Before my unique session at dataMinds Connect the other week I created some guidelines for deploying Big Data Clusters using a Visual Studio Subscription.
For those of you who are not aware, Big Data Clusters is something new which is being introduced with SQL Server 2019. You can read my post about learning resources for Big Data Clusters in detail here.
In order to present the right results for various outcomes I attempted to deploy Big Data Clusters multiple times.
When I say multiple times, I mean the number of deployments easily went into double figures. Because I was testing deploying various virtual machine sizes in multiple regions.
Hence, I spent many hours testing and verifying the results in order to present them properly.
For testing I used a couple of methods to deploy Big Data Clusters into Azure Kubernetes Service. I used both the sample python deployment script available online and the wizard that comes in Azure Data Studio Insiders Build.
In addition, I tested the defaults from both the script and the wizard in each other’s solutions.
Sometimes the errors appeared immediately. However, sometimes I had to investigate further. For example, using the kubectl command to dive into issues further.
In truth, any of these guidelines could change anytime. In fact, in my session I only presented three guidelines. However, I did mention the fourth relating to housekeeping.
Anyway, below are the four guidelines I have come up with for deploying Big Data Clusters using a Visual Studio Subscription at this moment in time.
1. Virtual Machine size
The virtual machine size that you specify has to exist in that region.
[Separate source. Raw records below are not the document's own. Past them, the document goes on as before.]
/-- The linear algebra of the rank-6 lift from `m₀ = 11`, with the twenty-six layer sums and the coefficients abstracted
(`C₂ = C(11+k, 2)`, …, `C₅ = C(11+k, 5)`). -/
theorem lift_alg_six_three (a06 a16 a26 a36 a46 a56 a66 a65 a64 a63 a62 a61 a60
    b06 b16 b26 b36 b46 b56 b66 b65 b64 b63 b62 b61 b60 k k' C2 C3 C4 C5 c₀ : ℕ)
    (hC2 : 120 * C2 = 6600 + 1260 * k + 60 * k * k)
    (hC3 : 120 * C3 = 19800 + 5980 * k + 600 * k * k + 20 * k * k * k)
    (hC4 : 120 * C4 = 39600 + 16910 * k + 2695 * k * k + 190 * k * k * k + 5 * k * k * k * k)
    (hC5 : 120 * C5 = 55440 + 31594 * k + 7155 * k * k + 805 * k * k * k + 45 * k * k * k * k + k * k * k * k * k)
    (h₀ : a06 + 11 * a16 + 55 * a26 + 165 * a36 + 330 * a46 + 462 * a56 + c₀ * a66 + 462 * a65 + 330 * a64 + 165 * a63 + 55 * a62 + 11 * a61 + a60 ≤
      b06 + 11 * b16 + 55 * b26 + 165 * b36 + 330 * b46 + 462 * b56 + c₀ * b66 + 462 * b65 + 330 * b64 + 165 * b63 + 55 * b62 + 11 * b61 + b60)
    (hq : (a16 + a61) + 3 * (a26 + a62) + 6 * (a36 + a63) + 9 * (a46 + a64) + 11 * (a56 + a65) ≤ (b16 + b61) + 3 * (b26 + b62) + 6 * (b36 + b63) + 9 * (b46 + b64) + 11 * (b56 + b65))
    (hq' : (a26 + a62) + 2 * (a36 + a63) + 3 * (a46 + a64) + 4 * (a56 + a65) ≤ (b26 + b62) + 2 * (b36 + b63) + 3 * (b46 + b64) + 4 * (b56 + b65))
    (hq'' : (a36 + a63) + 2 * (a46 + a64) + 3 * (a56 + a65) ≤ (b36 + b63) + 2 * (b46 + b64) + 3 * (b56 + b65))
    (hq''' : (a46 + a64) + 2 * (a56 + a65) ≤ (b46 + b64) + 2 * (b56 + b65))
    (hT : a56 + a65 ≤ b56 + b65) (hS : a66 ≤ b66) :
    a06 + (11 + k) * a16 + C2 * a26 + C3 * a36 + C4 * a46 + C5 * a56 + (c₀ + k') * a66 + C5 * a65 + C4 * a64 + C3 * a63 + C2 * a62 + (11 + k) * a61 + a60 ≤
      b06 + (11 + k) * b16 + C2 * b26 + C3 * b36 + C4 * b46 + C5 * b56 + (c₀ + k') * b66 + C5 * b65 + C4 * b64 + C3 * b63 + C2 * b62 + (11 + k) * b61 + b60 := by
  have eC2a26 : 120 * C2 * a26 = (6600 + 1260 * k + 60 * k * k) * a26 := by rw [hC2]
  have eC2a62 : 120 * C2 * a62 = (6600 + 1260 * k + 60 * k * k) * a62 := by rw [hC2]
  have eC2b26 : 120 * C2 * b26 = (6600 + 1260 * k + 60 * k * k) * b26 := by rw [hC2]
  have eC2b62 : 120 * C2 * b62 = (6600 + 1260 * k + 60 * k * k) * b62 := by rw [hC2]
  have eC3a36 : 120 * C3 * a36 = (19800 + 5980 * k + 600 * k * k + 20 * k * k * k) * a36 := by rw [hC3]
  have eC3a63 : 120 * C3 * a63 = (19800 + 5980 * k + 600 * k * k + 20 * k * k * k) * a63 := by rw [hC3]
  have eC3b36 : 120 * C3 * b36 = (19800 + 5980 * k + 600 * k * k + 20 * k * k * k) * b36 := by rw [hC3]
  have eC3b63 : 120 * C3 * b63 = (19800 + 5980 * k + 600 * k * k + 20 * k * k * k) * b63 := by rw [hC3]
  have eC4a46 : 120 * C4 * a46 = (39600 + 16910 * k + 2695 * k * k + 190 * k * k * k + 5 * k * k * k * k) * a46 := by rw [hC4]
  have eC4a64 : 120 * C4 * a64 = (39600 + 16910 * k + 2695 * k * k + 190 * k * k * k + 5 * k * k * k * k) * a64 := by rw [hC4]
  have eC4b46 : 120 * C4 * b46 = (39600 + 16910 * k + 2695 * k * k + 190 * k * k * k + 5 * k * k * k * k) * b46 := by rw [hC4]
  have eC4b64 : 120 * C4 * b64 = (39600 + 16910 * k + 2695 * k * k + 190 * k * k * k + 5 * k * k * k * k) * b64 := by rw [hC4]
  have eC5a56 : 120 * C5 * a56 = (55440 + 31594 * k + 7155 * k * k + 805 * k * k * k + 45 * k * k * k * k + k * k * k * k * k) * a56 := by rw [hC5]
  have eC5a65 : 120 * C5 * a65 = (55440 + 31594 * k + 7155 * k * k + 805 * k * k * k + 45 * k * k * k * k + k * k * k * k * k) * a65 := by rw [hC5]
  have eC5b56 : 120 * C5 * b56 = (55440 + 31594 * k + 7155 * k * k + 805 * k * k * k + 45 * k * k * k * k + k * k * k * k * k) * b56 := by rw [hC5]
  have eC5b65 : 120 * C5 * b65 = (55440 + 31594 * k + 7155 * k * k + 805 * k * k * k + 45 * k * k * k * k + k * k * k * k * k) * b65 := by rw [hC5]
  have hqk := Nat.mul_le_mul_left (120 * k) hq
  have hq'k := Nat.mul_le_mul_left (60 * k * (15 + k)) hq'
  have hq''k := Nat.mul_le_mul_left (20 * k * (173 + 24 * k + k * k)) hq''
  have hq'''k := Nat.mul_le_mul_left (5 * k * (1242 + 311 * k + 30 * k * k + k * k * k)) hq'''
  have hTk := Nat.mul_le_mul_left (k * (3874 + 2365 * k + 445 * k * k + 35 * k * k * k + k * k * k * k)) hT
  have hSk := Nat.mul_le_mul_left (120 * k') hS
  linarith [eC2a26, eC2a62, eC2b26, eC2b62, eC3a36, eC3a63, eC3b36, eC3b63, eC4a46, eC4a64, eC4b46, eC4b64, eC5a56, eC5a65, eC5b56, eC5b65, hqk, hq'k, hq''k, hq'''k, hTk, hSk, h₀]
/-- **PART (a) of `stub_levelChange`: level raising preserves Hodge multisets.** For `k ≥ 1` and a
Hodge multiset `s` of level `m` (Shioda's `Mₘ`), `k • s = {k⟨a⟩ : a ∈ s}` is a Hodge multiset of
level `km`: zero-free since `0 < k⟨a⟩ < km`; sum zero since `Σ k⟨aᵢ⟩ = k · Σ⟨aᵢ⟩` and
`m ∣ Σ⟨aᵢ⟩`; and for every unit `T` of `ℤ/km` with image `t̄ ∈ (ℤ/m)ˣ`,
`2 · Σ_{a ∈ s} ⟨T · k⟨a⟩⟩_{km} = k · 2 · Σ_{a ∈ s} ⟨t̄ a⟩_m = k · m · #s` (`val_mul_levelRaise` and
the Hodge condition of `s` at `t̄`). This is the arithmetic shadow of `π^* V_m(α) ⊆ V_{km}(kα)` for
`π : Xⁿ_{km} → Xⁿₘ`, `[xᵢ] ↦ [xᵢᵏ]` (the characters `g · σ` of level `m` coming from level `m/g`).
[cite: Aoki1987, §1 p. 387 and Cor. 2-3 (p. 388)] [cite: daSilva2021HodgeFermat, Thm. 2.8]
[cite: Shioda1979PJA, §1 eqs. (2), (3)] -/
theorem isHodgeMultiset_levelRaise :
    ∀ (m k : ℕ) [NeZero m], 0 < k → ∀ s : Multiset (ZMod m), s ≠ 0 → IsHodgeMultiset s →
      IsHodgeMultiset (LevelRaise[k, m, s]) := by
  intro m k _ hk s _ hs
  haveI : NeZero (k * m) := ⟨Nat.mul_ne_zero hk.ne' (NeZero.ne m)⟩
  refine ⟨⟨?_, ?_⟩, fun T => ?_⟩
  · -- zero-free: `km ∣ k⟨a⟩` forces `m ∣ ⟨a⟩ < m`, i.e. `a = 0`
    intro b hb h0
    obtain ⟨a, ha, rfl⟩ := Multiset.mem_map.mp hb
    rw [ZMod.natCast_eq_zero_iff] at h0
    have hval : a.val = 0 :=
      Nat.eq_zero_of_dvd_of_lt ((Nat.mul_dvd_mul_iff_left hk).mp h0) (ZMod.val_lt a)
    exact hs.1.1 a ha ((ZMod.val_eq_zero a).mp hval)
  · -- sum zero: `Σ k⟨aᵢ⟩ = k · mNormSum s` and `m ∣ mNormSum s`
    have hmap : (LevelRaise[k, m, s]) = (s.map fun a : ZMod m => k * a.val).map (Nat.cast : ℕ → ZMod (k * m)) := by
      rw [Multiset.map_map]
      rfl
    rw [hmap, ← Nat.cast_multiset_sum, Multiset.sum_map_mul_left, ZMod.natCast_eq_zero_iff]
    exact mul_dvd_mul_left k (dvd_mNormSum_of_sum_eq_zero hs.1.2)
  · -- the unit condition at `T`, from that of `s` at `t̄ = T mod m`
    have hT := hs.2 (ZMod.unitsMap (dvd_mul_left m k) T)
    rw [coe_unitsMap_levelRaise] at hT
    rw [mNormSum_map_mul_levelRaise, Multiset.card_map, Nat.mul_left_comm, hT]
    ring
/-!
# The pinned `(φ, Γ)`-package of the Steinberg weight-velocity mechanism; infinitesimal gap velocity

Requested notion `SteinbergVelocityPackage` (item `defn-SteinbergVelocityPackage`; route `Langlands/SteinbergWeightVelocity`,
generation 3).  Two kinds of declarations, all PREDICATES / plain definitions, nothing asserted:

* **Pins and printed theorems as predicates on the data** `𝔇 : PhiGammaModuleData p F E` /
  `𝓣 : PhiGammaModuleRobba p F E` / `𝓣 : PhiGammaModuleRobbaLog p F E`, `𝓐 : 𝓣.DrigArtinian`, `𝓒 : 𝓣.RelativeCharData`
  (in the style of `IsKPX`, `HasDingCrystallineCriterion`, `DrigArtinian.IsFunctorial`):
  - `PhiGammaModuleData.HasTensorCompatibleDrig` — `D_rig(V₁ ⊗ V₂) ≅ D_rig(V₁) ⊗ D_rig(V₂)` (Kronecker matrices in the
    product frame) [cite: KedlayaPottharstXiao2014, Thm. 2.2.17], [cite: BellaicheChenevier2009, Prop. 2.2.6 (i) (arXiv:math/0602340 numbering)].
    This is the PIN of the package: the axioms of `PhiGammaModuleData` / `IsKPX` are invariant under re-indexing `Drig` by any
    bijection of isomorphism classes fixing the trivial class (refuter-cdisprove on stmt-Langlands-13450: `twistSwap`, `dual`,
    `swap`), whereas a `⊗`-compatible such bijection is Tannakian (an automorphism of `Γ_F`, duality, or a conjugation of
    coefficients).
  - `PhiGammaModuleRobba.HasPerfectSpecialPairing` — for a special consecutive ratio (`dim_E H² = 1`) and a non-split graded
    class `c_i`, some `θ ∈ Hom(Fˣ, E)` has class outside `𝓛 = c_i^⊥` (the cup product `H¹(𝓡(δ)) × H¹(𝓡) → H²(𝓡(δ)) ≅ E` is
    perfect, so `c_i^⊥` is a hyperplane) [cite: Ding2019SimpleL, §3.1].
  - `gapDerivative δ̃ᵢ δ̃ⱼ` — the additive character `ψ` with `δ̃ᵢδ̃ⱼ⁻¹ = δᵢδⱼ⁻¹(1 + εψ)`, i.e. `snd/fst` of the ratio in
    `E[ε] = DualNumber E` [cite: Ding2019SimpleL, Thm. 3.4].
  - `PhiGammaModuleRobba.RelativeCharData.HasColmezGreenbergStevens` — the first-order Colmez–Greenberg–Stevens formula: for a
    non-critical special triangular `D` and a deformation `D̃ ∈ 𝓣.deformationsOver E[ε]` of `D` triangular with relative rank-one
    parameters `𝓡_{E[ε]}(δ̃ⱼ)` lifting `δⱼ`, the gap derivative `ψᵢ` has class in `𝓛(D)_i = c_i^⊥`
    [cite: Ding2019SimpleL, Thm. 3.4], [cite: Colmez2010Linvariants, Thm. 0.5].
  - `PhiGammaModuleRobbaLog.HasDingSteinbergDictionary f` — Ding's §3.1 criterion and Lemma 3.2 in the form the route consumes: a
    semistable framed `D` with a strict triangulation whose consecutive ratios are special and whose graded classes are non-split,
    such that NO non-zero locally constant (= unramified) additive character has class in any `𝓛(D)_i`, has `N^{n-1} ≠ 0` on
    Berger's `D_st(D)` [cite: Ding2019SimpleL, §3.1 and Lemma 3.2], [cite: BergerLaurent2002, Thm. 0.2].
  - `PhiGammaModuleRobbaLog.IsSteinbergVelocityPackage 𝓣 𝓐 𝓒 d f` — the conjunction
    `IsKPX d ∧ HasTensorCompatibleDrig ∧ 𝓐.IsFunctorial ∧ 𝓐.HasBCEquivalence ∧ 𝓐.HasRestrictionCompatibility ∧ 𝓒.IsCompatible ∧
    HasPerfectSpecialPairing ∧ 𝓒.HasColmezGreenbergStevens ∧ HasDingSteinbergDictionary f`.
  - `DrigArtinian.HasRestrictionCompatibility` — `D_rig` of the restriction of scalars `Res_{E[ε]/E} ρ_ε` is the restriction of
    scalars of `DrigOver E[ε] ρ_ε` (block matrices `[[A,0],[B,A]]` ↦ `[[P₀,0],[P₁,P₀]]`): the second pin, which ties `DrigOver` on
    first-order deformations to `Drig` (an automorphism of the deformation functor compatible with it is a scalar on `Ext¹` when
    `End = E`) [cite: BellaicheChenevier2009, §2.2.1 and Lemma 2.2.7 (arXiv:math/0602340 numbering)].
* **Infinitesimal gap velocity** (global): `FramedGaloisRep.HasInfinitesimalGapVelocityAt v 𝓐 𝓒 rK δ i hi` — every continuous
  additive `φ : K_vˣ → E₀` agrees ON THE UNITS with an `E₀`-combination of gap derivatives `ψᵢ(δ̃)` of GLOBAL first-order
  deformations `ρ̃ : Γ_K →ₜ* GL_n(E₀[ε])` of `rK` whose `D_rig` at `v` (`𝓐.drigOverDualNumber`) is upper-triangular with relative
  rank-one parameters `𝓒.ofCharOver E₀[ε] (δ̃ⱼ)` lifting `δⱼ` ("full weight velocity of the global tangent directions at the pair
  `(i, i+1)`"; the tangent space of the eigenvariety is the intended source [cite: HansenUniversalEigenvarieties2017, Thm. 1.1.6],
  [cite: BarreraGrahamWilliams2026, Rem. 1.3–1.4]).

Nothing here is a theorem; the genuine `(φ, Γ)`-module theory satisfies every predicate of the first kind (see the cited sources),
and the second is the route's crux.

## Mathlib / Literature declarations used

`PhiGammaModuleData(.Drig, .ring)`, `FramedPhiGammaModule(.conj, .matPhi, .matGamma, .IsTriangularWith, .toPhiGammaModule)`,
`PhiGammaModuleRobba(.IsKPX, .IsCyclotomic, .H2, .H1toH1, .homToH1, .gen, .ofChar, .R, .deformationsOver, .RelativeCharData,
.DrigArtinian)`, `DrigArtinian(.IsFunctorial, .HasBCEquivalence, .drigOverDualNumber)`, `RelativeCharData(.ofCharOver, .IsCompatible)`,
`PhiGammaModule(.unit, .IsContinuous, .Triangulation(.ratioParam, .gradedClass, .IsNonSplitAt, .IsStrict, .ofTriangular))`,
`RankOneDatum.toModule(.cupOrthogonal)`, `PhiGammaModuleRobbaLog(.IsSemistable, .nDst)`, `HomCont`, `FramedGaloisRep(.toLocal)`,
`moduleFinite_dualNumber`.  Mathlib: `DualNumber`, `TrivSqZeroExt.fst/snd/fstHom`, `Matrix.kroneckerMap`, `Matrix.reindex`,
`finProdFinEquiv`, `IsLocallyConstant`, `Valued.v`.

## Second revision (item `defn-SteinbergVelocityPackage`, literature-prover): the rank guard and proved API

* `HasDingSteinbergDictionary` now quantifies over ranks `m ≥ 2` (Ding's `Δ = {1, …, n-1}` is non-empty; the route has
  `2 ≤ n`).  As first landed (p71301) the clause ranged over ALL `m`, and at `m = 0` every hypothesis holds for the rank-zero
  framed module while the conclusion `N^{0-1} = N^0 = 1 ≠ 0` fails on the zero space `D_st(0)`: the predicate — hence
  `IsSteinbergVelocityPackage` and the alias `SteinbergVelocityPackage` — was UNSATISFIABLE for every datum, which would have made
  every route item positing the package vacuous (machine-checked refutation attached as evidence `Vacuity.lean` on the item).
  No other statement is changed.
* Proved API (all `[folklore]` algebra unless cited): `fst_units_ne_zero`; `gapDerivative_apply`, `gapDerivative_self`,
  **`gapDerivative_mul`** (the gap derivative is additive — it IS an additive character), `ratio_eq_inl_fst_mul` (the defining
  identity `δ̃ᵢδ̃ⱼ⁻¹ = a(1 + εψ)` of [cite: Ding2019SimpleL, Thm. 3.4]); the bridge
  `PhiGammaModuleData.hasTensorCompatibleDrig_iff` between the matrix form of the pin and the framed-tensor form
  `D_rig(ρ ⊗ ρ') ≅ D_rig(ρ) ⊗ D_rig(ρ')` (`FramedRep.tensor`, `FramedPhiGammaModule.tensor` of `DrigArtinianFunctor.lean`, whose
  `DrigArtinian.IsTensorial` is the same property over finite local `E`-algebras); `HasPerfectSpecialPairing.cupOrthogonal_ne_top`;
  the projections `IsSteinbergVelocityPackage.isKPX`, …, `.hasDingSteinbergDictionary`; and
  `FramedGaloisRep.fst_apply_eq_iff_mem_deformationsOver` (the entrywise "`fst ∘ ρ̃ = rK`" of `HasInfinitesimalGapVelocityAt` is
  membership in `FramedGaloisRep.deformationsOver (DualNumber E₀) fstHom rK`).
* Sources re-read for this revision: [cite: Ding2019SimpleL, §3.1, Lemma 3.2, Thm. 3.4, Prop. 3.6] (arXiv:1807.10862, chunks
  24–27: "We call `(D, {δ_i})` non-critical special if `D_i^{i+1}` is non-split and `δ_iδ_{i+1}⁻¹` is special for all
  `i ∈ Δ = {1, ⋯, n-1}`"; "We have `N^{n-1} ≠ 0` on `D_st(D)` if and only if `D_i^{i+1}` is semi-stable non-crystalline for all
  `i ∈ Δ`"); [cite: KedlayaPottharstXiao2014, Thm. 2.3.11 (Liu) (3)] (arXiv:1203.5718, chunk 18: "The duality cup product is a
  perfect pairing"); [cite: HansenUniversalEigenvarieties2017, Thm. 1.1.6] (arXiv:1412.1533, chunk 7).
-/

noncomputable section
Microsoft will not magically create that virtual machine size in a region for you.
You can check this a fair few ways. For example, by using PowerShell or by attempting to create a virtual machine of that size in the portal.
Now this was an interesting discovery. It appears that the total maximum number of disks that all the virtual machines collectively can handle must be equal to or above 24.
First time I realised this is when my deployment was taking longer than expected. So, I decided to run the kubectl command which gave me an error about a node exceeding max volume count.
I found afterwards that it is in the section highlighted as important on the page to deploy using the sample python script. Which you can read in detail here.
For example, if you state one Standard_L8s_V2 virtual machine it will fail because the maximum number of disks it can handle is 16. However, if you state two of them the maximum is 32 disks which is fine.
Make sure you delete all of the resource groups that are created after you have finished testing the deployment of a Big data Cluster.
In reality, they do not cost much to deploy for testing purposes if you use a small number of virtual machines. However, if you keep them there, they will start to use up your Azure credit.
The total number of cores used by all the virtual machines must be 20 or below if you have not made any changes to your Visual Studio Subscription.
Because it is the default quote limit per virtual machine size. However, this particular issue is something you can resolve by submitting a request to Microsoft to extend your quota.
You can read how to do that in detail here.
I hope you find my guidelines for deploying Big Data Clusters using a Visual Studio Subscription useful.
As you can imagine this kept me very busy leading up to dataMinds Connect. Which you can read my post about presenting there in detail here.
Like I said these guidelines could change at any time, especially with the release of SQL Server 2019 expected soon.